SBJ Contributing Writer

For years credit card acceptance has been expected at retail stores, hotels, restaurants and airlines.

In today's market, people expect to use a variety of electronic payment cards debit, credit and ATM cards for a variety of expenditures.

The government has gotten into the electronic payment game by providing cards to welfare recipients instead of the traditional food stamps through a program called Electronic Benefit Transfer.

"We used (Electronic Benefit Transfer) in Texas," said Rick O'Brien, with Smitty's Grocery Stores. "It works better for the retailer and the consumer. It is easier to track."

While the system has been in Missouri for one year, it is not so new to other areas of the country. O'Brien said the system has been in use for a couple of years in Oklahoma and Kansas.

Bill Griggs, director of store systems for Dillon's stores, said Dillon's started accepting EBT in Missouri last year. Dillon's had been accepting EBT in Kansas for almost four years.

"As far as food stamps, it is easier and faster to handle food stamps using EBT," Griggs said. The use of other electronic payment forms is also increasing.

Many stores are also accepting debit cards, ATM cards and, in major markets, some are are experimenting with smart cards. Smart cards, according to Visa International, are plastic bank cards with microchips imbedded in them.

The smart card can communicate with a range of devices to provide account access, including point-of-sale terminals, ATMs, personal computers, mobile phones and telephones.

Griggs said the use of credit cards and other forms of electronic payment continues to increase. "We accept debit, or what the customer will call an ATM, card and credit cards," he said.

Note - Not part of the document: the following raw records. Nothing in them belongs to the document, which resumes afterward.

import Summits.BirchSwinnertonDyer.BirchSwinnertonDyer.Theorems.SylvesterTwoHeegnerIndexYinToricDefs
import Summits.BirchSwinnertonDyer.BirchSwinnertonDyer.Theorems.SylvesterTwoHeegnerIndexYinPointOfOnePoint
import Literature.NumberTheory.EllipticCurves.HeegnerPointsGaloisDescent
import HarnessLib

/-!
# Route `SylvesterTwoHeegnerIndex` (rung K7t): CONJECTURE C′ (stub (C′) of item 19804) and item 19802
# from the TORIC DECOMPOSITION of Yin's point — the kernel of the mechanism's last step (S5) + descent

Cell `bsd-cm`, seat `bsd-cm-two` (prover-bsd-cm-two-g9-0); file `--supports stmt-BirchSwinnertonDyer-19804`.
PARTITION (D55): CornerF at `p = 2` (B14/O12) × {`x³ + y³ = p` : `p ≡ 7 (mod 9)` prime} × `p = 2` —
types-the-object-of; closes no cell and no item; BSD is not claimed; C′ and THEOREM C stay OPEN (the
toric inputs are HYPOTHESIS SHAPES, `…Theorems.SylvesterTwoHeegnerIndexYinToricDefs`).

THE MECHANISM (MEMO bsd-cm-two v2.10 §51–§52, FROZEN 08c1ecd6da1b763f; planner D138: DERIVED-CLAIM OF
RECORD for stub (C′)): at the inert supersingular prime `2` (`a₂(f) = 0`) the Hecke relation writes Yin's
point as `N·Z_p = −[ζ](R + cR) + T` over `L = K(i)` (`N = 9`, `c` = the involution of `K(i)/K`), and the
anti-trace `R − cR` is a COHERENT sextic toric period, hence torsion (Tunnell–Saito / YZZ13 §1.3.2). This
file proves, in the kernel, everything AFTER those two inputs:

* §1 `exists_eq_two_smul_add_torsion_of_trace_of_antiTrace` — for ANY Weierstrass model `B/ℚ`, any
  Galois `L/K` (char. `0`) with `Gal(L/K) = {1, c}`, `B(L)[2] = 0`, `θ` additive, `N` odd:
  `N•ι(Y) = −θ(R + cR) + T` (`T` torsion) and `R − cR` torsion ⟹ `Y ∈ 2B(K) + B(K)_tors`. Proof:
  `R + cR = 2R − (R − cR)` (x1b GEN 52's `exists_eq_two_smul_add_torsion_of_odd_smul`) gives
  `ι(Y) = 2Z′ + T₂` over `L`; `2(Z′ − cZ′)` is torsion, so `Z′ − cZ′` has ODD order `n` (no `2`-torsion);
  `nZ′` is Galois-fixed and DESCENDS (`exists_map_eq_of_forall_map_galois_eq`, the tree's proved Galois
  descent); `n·Y − 2Z₀` is torsion by injectivity of `ι`; `n` odd.
* §2 `exists_twoDivisible_displayPoint_of_toric` — `YinToricDecomposition` ⟹ the «one `2`-divisible display
  point per prime, `K` handed over» hypothesis of x1b GEN 52's `…_of_forall_field` theorems; hence
  `shaAnTwoIntegralSevenModNine_of_toric`, **`yinPointTwoDivisibleSevenModNine_of_toric :
  PublishedFactsTwoYinToric → YinPointTwoDivisibleSevenModNine`** (the planner's D138 (c) target BY NAME),
  `hsyPointTwoDivisibleSevenModNine_of_factsPlus_of_toric` (THE LIVE ITEM 19802 BY NAME, granted
  `PublishedFactsTwoPlus`) and `upperOffV0HSYPlus_of_toric_of_offV0B` (item 19804 BY NAME from the toric
  binder and the member-Ш residual `hoffB` of two g8's reduction, planner D130).

NO definition, NO named fact, NO sorry; axioms standard; closes no item; nothing booked; no label moves.
References: Yin, arXiv:2607.01744 §2, Thm. 1.1, Thm. 2.2 (PRE); Yuan–Zhang–Zhang, Ann. of Math. Stud. 184
(2013) §1.3.2, Thm. 1.3 (Tunnell 1983, Saito 1993); Silverman AEC VIII.§1 (Galois descent); MEMO bsd-cm-two
v2.10 §52; pub/bsd-cm STATUS 2026-08-27T05:04:35Z (D138), T05:40Z (x1b GEN 52, p499913).
-/

set_option autoImplicit false
-- the Summit-side namespace `Summit.BirchSwinnertonDyer.BirchSwinnertonDyer.…` (summit = problem) is mandated by D-0017
set_option linter.dupNamespace false

noncomputable section

open scoped Classical

open WeierstrassCurve WeierstrassCurve.Affine WeierstrassCurve.Affine.Point
open Summit.BirchSwinnertonDyer.BirchSwinnertonDyer.Theorems.SylvesterTwoYin
  Summit.BirchSwinnertonDyer.BirchSwinnertonDyer.Theorems.SylvesterTwoYinOnePoint
  Literature.NumberTheory.EllipticCurves Literature.NumberTheory.EllipticCurves.HuShuYin2019

namespace Summit.BirchSwinnertonDyer.BirchSwinnertonDyer.Theorems.SylvesterTwoYinToric

/-! ## §1 The kernel of the toric step: trace relation + torsion anti-trace ⟹ `2`-divisibility over `K` -/

section Core

variable {K L : Type*} [Field K] [CharZero K] [Field L] [CharZero L] [Algebra K L]

/-- The Galois-descent lemma's inclusion `map (algebraMap K L).toRatAlgHom` is Mathlib's
`Point.baseChange K L` (same function on coordinates). [folklore] -/
theorem map_toRatAlgHom_eq_baseChange (B : WeierstrassCurve ℚ) (P : (B.baseChange K).toAffine.Point) :
    Affine.Point.map (W' := B) (algebraMap K L).toRatAlgHom P =
      Affine.Point.baseChange (W' := B) K L P := by
  cases P <;> rfl

/-- In an additive commutative group without elements of order `2`, every torsion element has ODD order
(if the order were `2j`, then `j•Q` would be killed by `2`). [folklore] -/
theorem odd_addOrderOf_of_two_torsion_free {M : Type*} [AddCommGroup M]
    (h2 : ∀ Q : M, (2 : ℕ) • Q = 0 → Q = 0) {Q : M} (hQ : IsOfFinAddOrder Q) : Odd (addOrderOf Q) := by
  by_contra hodd
  rw [Nat.not_odd_iff_even] at hodd
  obtain ⟨j, hj⟩ := hodd
  have hpos : 0 < addOrderOf Q := hQ.addOrderOf_pos
  have hjQ : (2 : ℕ) • (j • Q) = 0 := by
    rw [← mul_nsmul', show 2 * j = addOrderOf Q by omega]; exact addOrderOf_nsmul_eq_zero Q
  have hj0 : j • Q = 0 := h2 _ hjQ
  have hdvd : addOrderOf Q ∣ j := addOrderOf_dvd_of_nsmul_eq_zero hj0
  have hjpos : 0 < j := by omega
  have := Nat.le_of_dvd hjpos hdvd
  omega

/-- **THE KERNEL OF THE TORIC STEP (MEMO bsd-cm-two v2.10 §52.4–§52.7: (S2) + (S5) + descent).** `B/ℚ` a
Weierstrass model, `L/K` a Galois extension of fields of characteristic `0` with `Gal(L/K) = {1, c}`,
`B(L)` without points of order `2`, `θ` an additive endomorphism of `B(L)` (the CM unit `[ζ]`), `N` odd.
If `N•ι(Y) = −θ(R + cR) + T` with `T` torsion (the TRACE RELATION delivered by `T₂` at the inert prime
and Shimura reciprocity) and the ANTI-TRACE `R − cR` is torsion (the vanishing of the coherent sextic
toric period), then `Y = 2Y′ + T′` in `B(K)` with `T′` torsion. Proof: `R + cR = 2R − (R − cR)` makes
`N•ι(Y)` twice a point modulo torsion, hence (odd `N`) `ι(Y) = 2Z′ + T₂`; applying `c`,
`2(Z′ − cZ′) = cT₂ − T₂` is torsion, so `Z′ − cZ′` has finite — hence odd — order `n`; `nZ′` is
`Gal(L/K)`-fixed, so it descends to `Z₀ ∈ B(K)` (Galois descent, Silverman AEC VIII.§1, the tree's
`exists_map_eq_of_forall_map_galois_eq`); `ι(n•Y − 2Z₀) = nT₂` is torsion and `ι` is injective, so
`n•Y = 2Z₀ + T₃` with `n` odd. [folklore] -/
theorem exists_eq_two_smul_add_torsion_of_trace_of_antiTrace (B : WeierstrassCurve ℚ) [IsGalois K L]
    (c : L ≃ₐ[K] L) (hGal : ∀ σ : L ≃ₐ[K] L, σ = AlgEquiv.refl ∨ σ = c)
    (hL2 : ∀ Q : (B.baseChange L).toAffine.Point, (2 : ℕ) • Q = 0 → Q = 0)
    (θ : (B.baseChange L).toAffine.Point →+ (B.baseChange L).toAffine.Point)
    {N : ℤ} (hN : Odd N) {Y : (B.baseChange K).toAffine.Point}
    {R T : (B.baseChange L).toAffine.Point} (hT : IsOfFinAddOrder T)
    (htrace : N • Affine.Point.baseChange (W' := B) K L Y =
      -(θ (R + Affine.Point.map (W' := B) (c : L →ₐ[K] L) R)) + T)
    (hanti : IsOfFinAddOrder (R - Affine.Point.map (W' := B) (c : L →ₐ[K] L) R)) :
    ∃ Y' T' : (B.baseChange K).toAffine.Point, IsOfFinAddOrder T' ∧ Y = (2 : ℤ) • Y' + T' := by
  -- notation
  set ι : (B.baseChange K).toAffine.Point →+ (B.baseChange L).toAffine.Point :=
    Affine.Point.baseChange (W' := B) K L with hι
  set cL : (B.baseChange L).toAffine.Point →+ (B.baseChange L).toAffine.Point :=
    Affine.Point.map (W' := B) (c : L →ₐ[K] L) with hcL
  have hιinj : Function.Injective ι := Affine.Point.map_injective _
  have hcι : ∀ Q, cL (ι Q) = ι Q := fun Q ↦ by
    simp only [hcL, hι, Affine.Point.map_baseChange]
  -- step 1: N • ι Y = 2 • (−θ R) + (θ (R − cR) + T)
  have h1 : N • ι Y = (2 : ℤ) • (-(θ R)) + (θ (R - cL R) + T) := by
    rw [htrace]
    have e : R + cL R = (2 : ℤ) • R - (R - cL R) := by rw [two_smul]; abel
    rw [e, map_sub, map_zsmul, smul_neg]
    abel
  have hT1 : IsOfFinAddOrder (θ (R - cL R) + T) := (θ.isOfFinAddOrder hanti).add hT
  -- step 2: ι Y = 2 • Z' + T₂
  obtain ⟨Z', T₂, hT₂, h2⟩ := exists_eq_two_smul_add_torsion_of_odd_smul hN hT1 h1
  -- step 3: Z' − c Z' is torsion, of odd order n
  have h3 : (2 : ℤ) • (Z' - cL Z') = cL T₂ - T₂ := by
    have := congrArg cL h2
    rw [hcι, map_add, map_zsmul] at this
    -- ι Y = 2•cZ' + cT₂ and ι Y = 2•Z' + T₂
    have e : (2 : ℤ) • Z' + T₂ = (2 : ℤ) • cL Z' + cL T₂ := h2.symm.trans this
    rw [smul_sub]
    calc (2 : ℤ) • Z' - (2 : ℤ) • cL Z' = ((2 : ℤ) • Z' + T₂) - T₂ - (2 : ℤ) • cL Z' := by abel
      _ = ((2 : ℤ) • cL Z' + cL T₂) - T₂ - (2 : ℤ) • cL Z' := by rw [e]
      _ = cL T₂ - T₂ := by abel
  have hs : IsOfFinAddOrder (Z' - cL Z') := by
    have hfin : IsOfFinAddOrder ((2 : ℤ) • (Z' - cL Z')) := by
      rw [h3, sub_eq_add_neg]; exact (cL.isOfFinAddOrder hT₂).add hT₂.neg
    obtain ⟨m, hm, hm0⟩ := hfin.exists_nsmul_eq_zero
    refine isOfFinAddOrder_iff_nsmul_eq_zero.mpr ⟨m * 2, by positivity, ?_⟩
    rw [mul_nsmul', show (2 : ℕ) • (Z' - cL Z') = (2 : ℤ) • (Z' - cL Z') from (natCast_zsmul _ 2).symm, hm0]
  set n := addOrderOf (Z' - cL Z') with hn
  have hnodd : Odd n := odd_addOrderOf_of_two_torsion_free hL2 hs
  -- step 4: n • Z' is Galois-fixed, hence descends
  have hfix : cL ((n : ℤ) • Z') = (n : ℤ) • Z' := by
    rw [map_zsmul]
    have h0 : (n : ℤ) • (Z' - cL Z') = 0 := by
      rw [natCast_zsmul]; exact addOrderOf_nsmul_eq_zero _
    rw [smul_sub, sub_eq_zero] at h0
    exact h0.symm
  have hfixall : ∀ σ : L ≃ₐ[K] L,
      Affine.Point.map (W' := B) (σ : L →ₐ[K] L) ((n : ℤ) • Z') = (n : ℤ) • Z' := by
    intro σ
    rcases hGal σ with rfl | rfl
    · exact Affine.Point.map_id _
    · exact hfix
  obtain ⟨Z₀, hZ₀⟩ := exists_map_eq_of_forall_map_galois_eq B hfixall
  rw [map_toRatAlgHom_eq_baseChange] at hZ₀
  -- step 5: n • Y = 2 • Z₀ + (torsion), with n odd
  have h5 : ι ((n : ℤ) • Y - (2 : ℤ) • Z₀) = (n : ℤ) • T₂ := by
    rw [map_sub, map_zsmul, map_zsmul, h2, smul_add, hι, hZ₀, smul_comm]
    abel
  have hT5 : IsOfFinAddOrder ((n : ℤ) • Y - (2 : ℤ) • Z₀) := by
    have hfin : IsOfFinAddOrder (ι ((n : ℤ) • Y - (2 : ℤ) • Z₀)) := by
      rw [h5]; exact hT₂.zsmul
    obtain ⟨m, hm, hm0⟩ := hfin.exists_nsmul_eq_zero
    refine isOfFinAddOrder_iff_nsmul_eq_zero.mpr ⟨m, hm, hιinj ?_⟩
    rw [map_nsmul, hm0, AddMonoidHom.map_zero]
  have h6 : (n : ℤ) • Y = (2 : ℤ) • Z₀ + ((n : ℤ) • Y - (2 : ℤ) • Z₀) := by abel
  have hnZ : Odd (n : ℤ) := by exact_mod_cast hnodd
  exact exists_eq_two_smul_add_torsion_of_odd_smul hnZ hT5 h6

end Core

/-! ## §2 From the toric decomposition to C′, item 19802 and item 19804 BY NAME -/

/-- **ONE `2`-DIVISIBLE DISPLAY POINT PER PRIME FROM THE TORIC DECOMPOSITION** — exactly the `K`-handed-over
hypothesis of x1b GEN 52's `…_of_forall_field` theorems: for every `p ≡ 7 (9)`, minimal `B ≅ E_p`, quadratic
`K ∋ ω` with `rank_ℤ B(K) = 2` and rational generator `P`, the display point `Y` of `YinToricDecomposition`
is `2Y′ + T′` by §1 (in the source: Yin's `[√−3]Z_p` transported to `B`, `L = K(i)`, `N = 9`).
[cite-level reading: arXiv:2607.01744 Thm. 1.1, Thm. 2.2; Yuan–Zhang–Zhang 2013 §1.3.2] -/
theorem exists_twoDivisible_displayPoint_of_toric (hT : YinToricDecomposition) :
    ∀ (p : ℕ), p.Prime → p % 9 = 7 →
      ∀ (B : WeierstrassCurve ℚ) [B.IsElliptic] [B.IsGloballyMinimal],
      (∃ C : VariableChange ℚ, C • B = cubeSumCurve (p : ℚ)) → ∀ (qB : ℚ), shaAn B = (qB : ℂ) →
      ∀ (K : Type) [Field K] [NumberField K] (ω : K), ω ^ 2 + ω + 1 = 0 → Module.finrank ℚ K = 2 →
        (B.baseChange K).mordellWeilRank = 2 →
      ∀ (P : B.toAffine.Point), ¬ IsOfFinAddOrder (QuadraticDescent.incl K B P) →
        (∀ Q : B.toAffine.Point, ∃ m : ℤ,
          IsOfFinAddOrder (QuadraticDescent.incl K B Q - m • QuadraticDescent.incl K B P)) →
      ∃ (Y : (B.baseChange K).toAffine.Point) (u : ℚ), u ≠ 0 ∧ padicValRat 2 u = 0 ∧
        ((u * qB : ℚ) : ℝ) * canonicalHeight (QuadraticDescent.incl K B P) =
          (2 : ℝ) ^ (-2 : ℤ) * canonicalHeight Y ∧
        ∃ Y' T' : (B.baseChange K).toAffine.Point, IsOfFinAddOrder T' ∧ Y = (2 : ℤ) • Y' + T' := by
  intro p hp h7 B _ _ hB qB hqB K _ _ ω hω h2K hrank P hP hgen
  obtain ⟨Y, u, hu0, hu, hdisp, L, _, _, _, _, c, θ, N, R, T, hGal, hL2, hN, hTT, htr, hanti⟩ :=
    hT p hp h7 B hB qB hqB K ω hω h2K hrank P hP hgen
  exact ⟨Y, u, hu0, hu, hdisp,
    exists_eq_two_smul_add_torsion_of_trace_of_antiTrace B c hGal hL2 θ hN hTT htr hanti⟩

/-- **`2`-INTEGRALITY OF `#Ш_an(E_p)` ON `p ≡ 7 (9)` FROM THE TORIC BINDER** (`PublishedFactsTwoYinToric` =
Yin's display + the toric decomposition): x1b GEN 52's `shaAnTwoIntegralSevenModNine_of_forall_field`.
[cite-level reading: arXiv:2607.01744 Thm. 1.1; Yuan–Zhang–Zhang 2013 §1.3.2] -/
theorem shaAnTwoIntegralSevenModNine_of_toric (h : PublishedFactsTwoYinToric) :
    ShaAnTwoIntegralSevenModNine :=
  shaAnTwoIntegralSevenModNine_of_forall_field h.1 (exists_twoDivisible_displayPoint_of_toric h.2)

/-- **CONJECTURE C′ FROM THE TORIC BINDER** — the planner's D138 (c) kernel target BY NAME:
`PublishedFactsTwoYinToric → YinPointTwoDivisibleSevenModNine`. C′ stays OPEN: the binder is a pair of
hypothesis shapes (Yin's PREPRINT display; the cell's DERIVED-CLAIM toric decomposition, MEMO v2.10 §52).
[cite-level reading: arXiv:2607.01744 Thm. 1.1, p. 12; Yuan–Zhang–Zhang 2013 §1.3.2] -/
theorem yinPointTwoDivisibleSevenModNine_of_toric (h : PublishedFactsTwoYinToric) :
    YinPointTwoDivisibleSevenModNine :=
  yinPointTwoDivisibleSevenModNine_of_forall_field h.1 (exists_twoDivisible_displayPoint_of_toric h.2)

/-- **THE LIVE ITEM 19802 (THEOREM C) BY NAME FROM THE TORIC BINDER**, granted the route's support conjunction
`PublishedFactsTwoPlus`: x1b GEN 52's `hsyPointTwoDivisibleSevenModNine_of_factsPlus_of_forall_field`. A
SECOND road to THEOREM C (no involution `σ_{−1}`, no `H_{9p}`, no cube condition). Nothing is closed.
[cite-level reading: arXiv:2607.01744 Thm. 1.1; HuShuYin2019 Thm. 1.4, p. 12] -/
theorem hsyPointTwoDivisibleSevenModNine_of_factsPlus_of_toric
    (hFP : Theses.SylvesterTwoHeegnerIndex.PublishedFactsTwoPlus) (h : PublishedFactsTwoYinToric) :
    Theses.SylvesterTwoHeegnerIndex.HSYPointTwoDivisibleSevenModNine :=
  hsyPointTwoDivisibleSevenModNine_of_factsPlus_of_forall_field hFP h.1
    (exists_twoDivisible_displayPoint_of_toric h.2)

/-- **THE OFF-`𝒱₀` UPPER CRUX 19804 BY NAME FROM THE TORIC BINDER AND THE MEMBER-Ш RESIDUAL** (planner D130's
structure of record with its research stub (C′) replaced by the toric binder): two g8's
`upperOffV0HSYPlus_of_yin_of_offV0B` with `hC` supplied by `yinPointTwoDivisibleSevenModNine_of_toric`; `hoffB`
is the Kolyvagin-at-`2` residual on the members with `Ш(E_p)[2^∞] ≠ 1`. A reduction, not a proof.
[cite-level reading: arXiv:2607.01744 Thm. 1.1; HuShuYin2019 Thm. 1.4] -/
theorem upperOffV0HSYPlus_of_toric_of_offV0B (h : PublishedFactsTwoYinToric)
    (hoffB : Theses.SylvesterTwoHeegnerIndex.PublishedFactsTwoPlus →
      ∀ (p : ℕ), p.Prime → (p % 9 = 4 ∨ p % 9 = 7) → (¬ ∃ x : ZMod p, x ^ 3 = 3) →
        ∀ (B : WeierstrassCurve ℚ) [B.IsElliptic] [B.IsGloballyMinimal],
          (∃ C : VariableChange ℚ, C • B = cubeSumCurve (p : ℚ)) →
          Nat.card (AddCommGroup.primaryComponent B.sha 2) ≠ 1 →
          Rank1Residual.Typed.MissingUpperBoundAt B 2) :
    Theses.SylvesterTwoHeegnerIndex.UpperOffV0HSYPlus :=
  upperOffV0HSYPlus_of_yin_of_offV0B h.1 (yinPointTwoDivisibleSevenModNine_of_toric h) hoffB

end Summit.BirchSwinnertonDyer.BirchSwinnertonDyer.Theorems.SylvesterTwoYinToric

end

In a study commissioned by MasterCard and conducted by Information Resources Inc., it was found that once consumers used credit at a supermarket, 57 percent continued to use it in future shopping visits.

Visa reported on its Web site that the average supermarket shopping ticket almost doubles to $42.46 when consumers use credit cards.

Griggs said Dillon's had not noticed any increase in tickets from consumers that use credit cards, although the credit card companies say there is a difference.

"Ninety-nine percent of credit card usage is not in the express lanes," Griggs said. "It's for big orders. Forty percent of the (supermarket) industry business comes from express lanes."

O'Brien said the changes in the past 10 years have made accepting credit cards more convenient. "It's a lot of progress over having to call for authorization on amounts over $100," he said.

Griggs agreed. "Today there is no doubt that credit cards are a fairly quick form of payment," he said. "Our customers save an average of five seconds in line (by using credit cards instead of checks). It's our job to keep these lines reduced so the customers' time is held to a minimum."

There have been numerous studies in relation to the costs of accepting electronic forms of payment, Griggs said. The Food Marketing Institute has done several studies that measure customers' time in line, labor for accounting of receipts and the time differences all through the cash-handling process.

Ultimately, Griggs said, "credit cards are cheaper to accept than checks or cash."

O'Brien said a small percentage of Smitty's Springfield business comes from debit cards.

"We liken (accepting debit and ATM cards) as a service to the customer, part of doing business," he said. "We look for what the customers want and try to meet that need."

Dillon's approach is similar, Griggs said. "You need to be able to accept all these media to be competitive in the grocery business today," he added.

PHOTO CAPTION:

Springfield resident Cheryl Gayles uses her bank debit card at the Dillon's store at the corner of St. Louis and National streets to pay for groceries. [[In-content Ad]]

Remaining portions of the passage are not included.